» **WHAT TO PRODUCE**: Of the entries below, restate word for word only the section that runs from the line with "RULING g26-№14, replacing" to the line with "(h : Hist (F.P", counting both ends.

======== DATA EXCERPTS ========

/-!
# `AlphaInputsT3ACv4RecordSelXs` — P4 OF THE v4 PACKAGE PLAN: THE ONE-CURRENCY SELECTION DISPLAY OF 2′χ OVER THE VERSION-4 SOCKET, with the displayed seam row
# (71)_sym `SmallFactor71OfRecT3` in place of the undischargeable comb row `Large67CombOfRecT3` — lane `pub-balaban3d`, width seat alpha-2 (g7), ★★OWNER RULINGS g26-№8 ∕ №14

WHY (cell `ym3-torus`, route `UnitScaleTilt`, crux `HistoryTailL` = stmt-QuantumFields-19936; 2′χ in its version-4 text `AlphaInputsT3ACv4RecChi` (✓ `…v4Chi`) = the text of
v5p10's stub `stub_laneRecordsV4Chi`).  The one-currency display ✓ `…v3RecordSelXsChi` reaches the v3 socket through the seam row `Large67CombOfRecT3` (recording ⇒ comb
(67)-largeness, feeding `hLF67`), LOCATED ✗ (★w6-19936 g2: the currencies agree to first order only); RULING g26-№14 replaced `hLF67` by the currency-free row `h71` (✓ `…v4Lane`),
whose SUPPLIER side is LEAD ★w1-19936 g3's ✓ `…SmallFactor71SymT3` (`h71_of_recLarge_of_eq69sym`: `large67RecSet ∩ reg68LocalSet` + (69)_sym + window ⇒ the `h71` text).  HERE:
§1 the displayed seam row `AlphaInputsT3AC.SmallFactor71OfRecT3 F 𝔠 γ hγ hγ1 K` («every member `U₀ ∈ 𝒞_Xs(k, h, W)` at an admissible history of level `k ≤ K` satisfies the `h71`
text at every recorded code `e ∈ P(h)`»; explicit binders) + membership lemmas over `𝒞_Xs`; §2 the schema `DataSchemaT3ACXsChiSelV4` ((N1) ∧ seam row ∧ ∃ `Ut`, (D5) ∧ (O‴χₛ)) and
★ `AlphaInputsT3AC.ofV4ChiAt_of_dataSchemaT3XsChiSel : DataSchemaT3ACXsChiSelV4 F 𝔠 a₀ a₁ → AlphaInputsT3AC.OfV4ChiAt F 𝔠 a₀ a₁` (✓ `…DataSchemaSelChi` §2's assembly against
`RunAlphaV4ChiAC`: `h71` through the seam row, r2 ∕ r3 ∕ `h68` by membership in `𝒞_Xs` — NO passage through `𝒞_X`, NO comb letter); §3 `ofV4ChiAt_of_pinnedRows₂SelXsChi` ([7] Thm 1 +
closed-form sizes); §4 the record display `AlphaInputsT3AC.PinnedPartsT3ACRecSelXsV4Chi L` (= `PinnedPartsT3ACRecSelXsChi L` with `Large67CombOfRecT3 ↦ SmallFactor71OfRecT3`) and
★★★ `alphaInputsT3ACv4RecChi_of_pinnedPartsRecSelXsV4Chi : … → AlphaInputsT3ACv4RecChi L`; §5 the one-supplier twins, ★★★ `laneRecordsV4Chi_of_thm1In8_selXsDataRows_allL`
(conclusion = the v5p10 stub text `∀ L, Odd L → 1 < L → AlphaInputsT3ACv4RecChi L`).  The door `⇒ HistoryTailL` is the v4 chain P5–P20 (W-hands), not this file.
HONEST FRAMING.  `def … : Prop` below are HYPOTHESIS SCHEMAS, OPEN, never asserted; the theorems are bookkeeping around DISPLAYED rows of a conditional route.  (71)_sym is NOT
proved here (its discharge = LEAD's seam knit from the B1 team's (69)_sym pieces); (O‴χₛ) is print's own burden; nothing of the cluster expansion, of [Balaban1985Variational] Thm 1
or of [Balaban1985Averaging] is proved or asserted.  Count-neutral helper (`--supports stmt-QuantumFields-19936`); registry untouched.  YM₃ on the three-torus is rung R3 of the
programme, NOT the Clay problem: nothing here bears on d = 4, infinite volume, or a mass gap.

References: T. Bałaban, Commun. Math. Phys. 102 (1985) 255–275 [Balaban1985UV3] (Thm 2 p.272, (7) p.257, (40)–(42) p.266, (47) p.267, (67)–(71) p.273); Commun. Math. Phys.
102 (1985) 277–309 [Balaban1985Variational] (Thm 1 (6)–(8) pp.278–279).
-/

set_option autoImplicit false

noncomputable section

namespace Summit.QuantumFields.YangMills.Theorems

open MeasureTheory Set
open scoped BigOperators Matrix Matrix.Norms.L2Operator
open Literature.MathematicalPhysics.QuantumFieldTheory.Balaban1983to89
open Literature.MathematicalPhysics.QuantumFieldTheory.Balaban1983to89.B10 (pFun)
open Literature.MathematicalPhysics.QuantumFieldTheory.Balaban1983to89.T3ContinuumYM3Torus
open Literature.MathematicalPhysics.QuantumFieldTheory.Balaban1983to89.T3UnitLawDensityEML (ℰp)
open Literature.MathematicalPhysics.QuantumFieldTheory.Balaban1983to89.T3UnitScaleTilt (θBal)
open Literature.MathematicalPhysics.QuantumFieldTheory.Balaban1983to89.T3PrintedMinimiserExistence (Thm1GlobalMinAt)
open Literature.MathematicalPhysics.QuantumFieldTheory.Balaban1983to89.T3LowerAlongMinimisersSplit (MinimisersIn8At)
open Literature.MathematicalPhysics.QuantumFieldTheory.Balaban1983to89.ExpMeanLog (deltaSU)
open Literature.MathematicalPhysics.QuantumFieldTheory.Balaban1983to89.B10Eq38TorusDomains (plaqsIn)
open Literature.MathematicalPhysics.QuantumFieldTheory.Balaban1983to89.B10Eq42TorusConstraint (bondsIn lam42 lam42_self)
open Literature.MathematicalPhysics.QuantumFieldTheory.Balaban1985CMP102
open Literature.MathematicalPhysics.QuantumFieldTheory.Balaban1985CMP102.Setting
open Summit.QuantumFields.Balaban3D.Carriers
open Summit.QuantumFields.Balaban3D.Proofs.Primitives
open Summit.QuantumFields.Balaban3D.Proofs.GroupModelLieC (lieC)
open Summit.QuantumFields.Balaban3D.Proofs.LiftBridge (liftCfg)
open Summit.QuantumFields.Balaban3D.Proofs.Run3SmallFactors (codeZ regionT)
open Summit.QuantumFields.Balaban3D.Proofs.TowerAC
open Summit.QuantumFields.Balaban3D.Proofs.StandardAC
open Summit.QuantumFields.Balaban3D.Proofs.InputsAC
open Summit.QuantumFields.Balaban3D.Proofs.AlphaAC (AlphaDataAC)
open Summit.QuantumFields.Balaban3D.Proofs.Thresholds (Q0 Q0_pos)
open Summit.QuantumFields.YangMills.Theorems.AlphaV3AC
open Summit.QuantumFields.YangMills.Theorems.AlphaV4AC
open B7Prop1Local (pdevOn loK plaqHiK)
open B7Prop2Explicit (C0 C0_pos)

/-! ## §1 The displayed seam row (71)_sym over the one-currency class, and membership ⇒ the rows' texts -/

/-- **THE DISPLAYED SEAM ROW (71)_sym — THE v4 RUN ROW `h71` FOR MEMBERS OF THE ONE-CURRENCY CLASS** (hypothesis schema with explicit binders, OPEN, never asserted; ★★OWNER
RULING g26-№14, replacing `Large67CombOfRecT3`): at every admissible history `h` of level `k ≤ K`, every datum `W` and every member `U₀ ∈ 𝒞_Xs(k, h, W)` (seam-blind small loops,
read-local (68), (67)-largeness in RECORDING currency, (42) + r3 when charged), for every recorded code `e = (j, code p′) ∈ P(h)`:
`p(g_j)²/4 ≤ N·((1/g_k²)·Σ_{q ∈ regionT e} η_k⁻¹[1 − reTr U₀(∂q)])` — LETTER FOR LETTER the field `AlphaV4AC.RunAlphaV4ChiAC.h71` at `U_k(h, W) := U₀` and the conclusion of
LEAD's supplier `AlphaInputsT3AC.h71_of_recLarge_of_eq69sym` (membership gives its `hLarge` ∕ `hReg`; (69)_sym and the window are the supplier's).
[cite: Balaban1985UV3, (67)–(71) p.273] -/
def AlphaInputsT3AC.SmallFactor71OfRecT3 (F : T3Family) (𝔠 : AlphaConsts F.L (suGroupModel 2).N) (γ : ℝ) (hγ : 0 < γ)
    (hγ1 : γ ≤ (min 𝔠.gamma0 1) ^ 2) (K : ℕ) : Prop :=
  ∀ (k : ℕ), k ≤ K → ∀ (h : Hist (F.P K) k),
    Hist.Admissible 𝔠.lane.carrier.M₁ (rcolOf (T3Scales F γ hγ (hγ1.trans (sq_min_one_le _ 𝔠.gamma0_pos)) K) 𝔠.lane.carrier) k h →
    ∀ (W : GaugeField (F.P K) k (Matrix.specialUnitaryGroup (Fin 2) ℂ)) (U₀ : GaugeField (F.P K) 0 (Matrix.specialUnitaryGroup (Fin 2) ℂ)),
      U₀ ∈ AlphaInputsT3AC.adaptedClassT3Xs F 𝔠 γ hγ hγ1 K k h W →
      ∀ (e : ℕ × PlaqCode (F.P K)), e ∈ Hist.disc h →
        pFun 𝔠.lane.carrier.b₀ 𝔠.lane.carrier.p₀ ((T3Scales F γ hγ (hγ1.trans (sq_min_one_le _ 𝔠.gamma0_pos)) K).gk e.1) ^ 2 / 4 ≤
          ((suGroupModel 2).N : ℝ) * (((T3Scales F γ hγ (hγ1.trans (sq_min_one_le _ 𝔠.gamma0_pos)) K).gk k)⁻¹ ^ 2 *
            ∑ q ∈ regionT (S := T3Scales F γ hγ (hγ1.trans (sq_min_one_le _ 𝔠.gamma0_pos)) K) e,
              ((T3Scales F γ hγ (hγ1.trans (sq_min_one_le _ 𝔠.gamma0_pos)) K).eta k)⁻¹ * (1 - GaugeGroup.reTr (GaugeField.plaqHol U₀ q)))

section MemXs

variable {F : T3Family} {𝔠 : AlphaConsts F.L (suGroupModel 2).N} {γ : ℝ} {hγ : 0 < γ} {hγ1 : γ ≤ (min 𝔠.gamma0 1) ^ 2} {K : ℕ}

/-- **MEMBERSHIP ⇒ ROW `h68`** for a member of `𝒞_Xs(k, h, W)`, `k ≤ K` — from the read-local (68) conjunct (`h68_of_mem_reg68LocalSet`). [cite: Balaban1985UV3, (68) p.273] -/
theorem AlphaInputsT3AC.h68_of_mem_adaptedClassT3Xs {k : ℕ} (hk : k ≤ K) {h : Hist (F.P K) k}
    {W : GaugeField (F.P K) k (Matrix.specialUnitaryGroup (Fin 2) ℂ)} {U : GaugeField (F.P K) 0 (Matrix.specialUnitaryGroup (Fin 2) ℂ)}
    (hU : U ∈ AlphaInputsT3AC.adaptedClassT3Xs F 𝔠 γ hγ hγ1 K k h W) :
    ∀ e ∈ Hist.disc h,
      pdevOn (loK F.L e.1 (codeZ e)) (plaqHiK F.L e.1 (codeZ e) e.2.2.1 e.2.2.2)
          (liftCfg (S := T3Scales F γ hγ (hγ1.trans (sq_min_one_le _ 𝔠.gamma0_pos)) K) (suGroupModel 2) U) <
        𝔠.C68 * ((T3Scales F γ hγ (hγ1.trans (sq_min_one_le _ 𝔠.gamma0_pos)) K).gk e.1 *
          pFun 𝔠.lane.carrier.b₀ 𝔠.lane.carrier.p₀ ((T3Scales F γ hγ (hγ1.trans (sq_min_one_le _ 𝔠.gamma0_pos)) K).gk e.1)) *
          (((F.L : ℝ) ^ e.1)⁻¹) ^ 2 :=
  AlphaInputsT3AC.h68_of_mem_reg68LocalSet (𝔠 := 𝔠) (hγ1 := hγ1) hk hU.2.1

========

» **ANSWER BOX**:
RULING g26-№14, replacing `Large67CombOfRecT3`): at every admissible history `h` of level `k ≤ K`, every datum `W` and every member `U₀ ∈ 𝒞_Xs(k, h, W)` (seam-blind small loops,
read-local (68), (67)-largeness in RECORDING currency, (42) + r3 when charged), for every recorded code `e = (j, code p′) ∈ P(h)`:
`p(g_j)²/4 ≤ N·((1/g_k²)·Σ_{q ∈ regionT e} η_k⁻¹[1 − reTr U₀(∂q)])` — LETTER FOR LETTER the field `AlphaV4AC.RunAlphaV4ChiAC.h71` at `U_k(h, W) := U₀` and the conclusion of
LEAD's supplier `AlphaInputsT3AC.h71_of_recLarge_of_eq69sym` (membership gives its `hLarge` ∕ `hReg`; (69)_sym and the window are the supplier's).
[cite: Balaban1985UV3, (67)–(71) p.273] -/
def AlphaInputsT3AC.SmallFactor71OfRecT3 (F : T3Family) (𝔠 : AlphaConsts F.L (suGroupModel 2).N) (γ : ℝ) (hγ : 0 < γ)
    (hγ1 : γ ≤ (min 𝔠.gamma0 1) ^ 2) (K : ℕ) : Prop :=
  ∀ (k : ℕ), k ≤ K → ∀ (h : Hist (F.P K) k),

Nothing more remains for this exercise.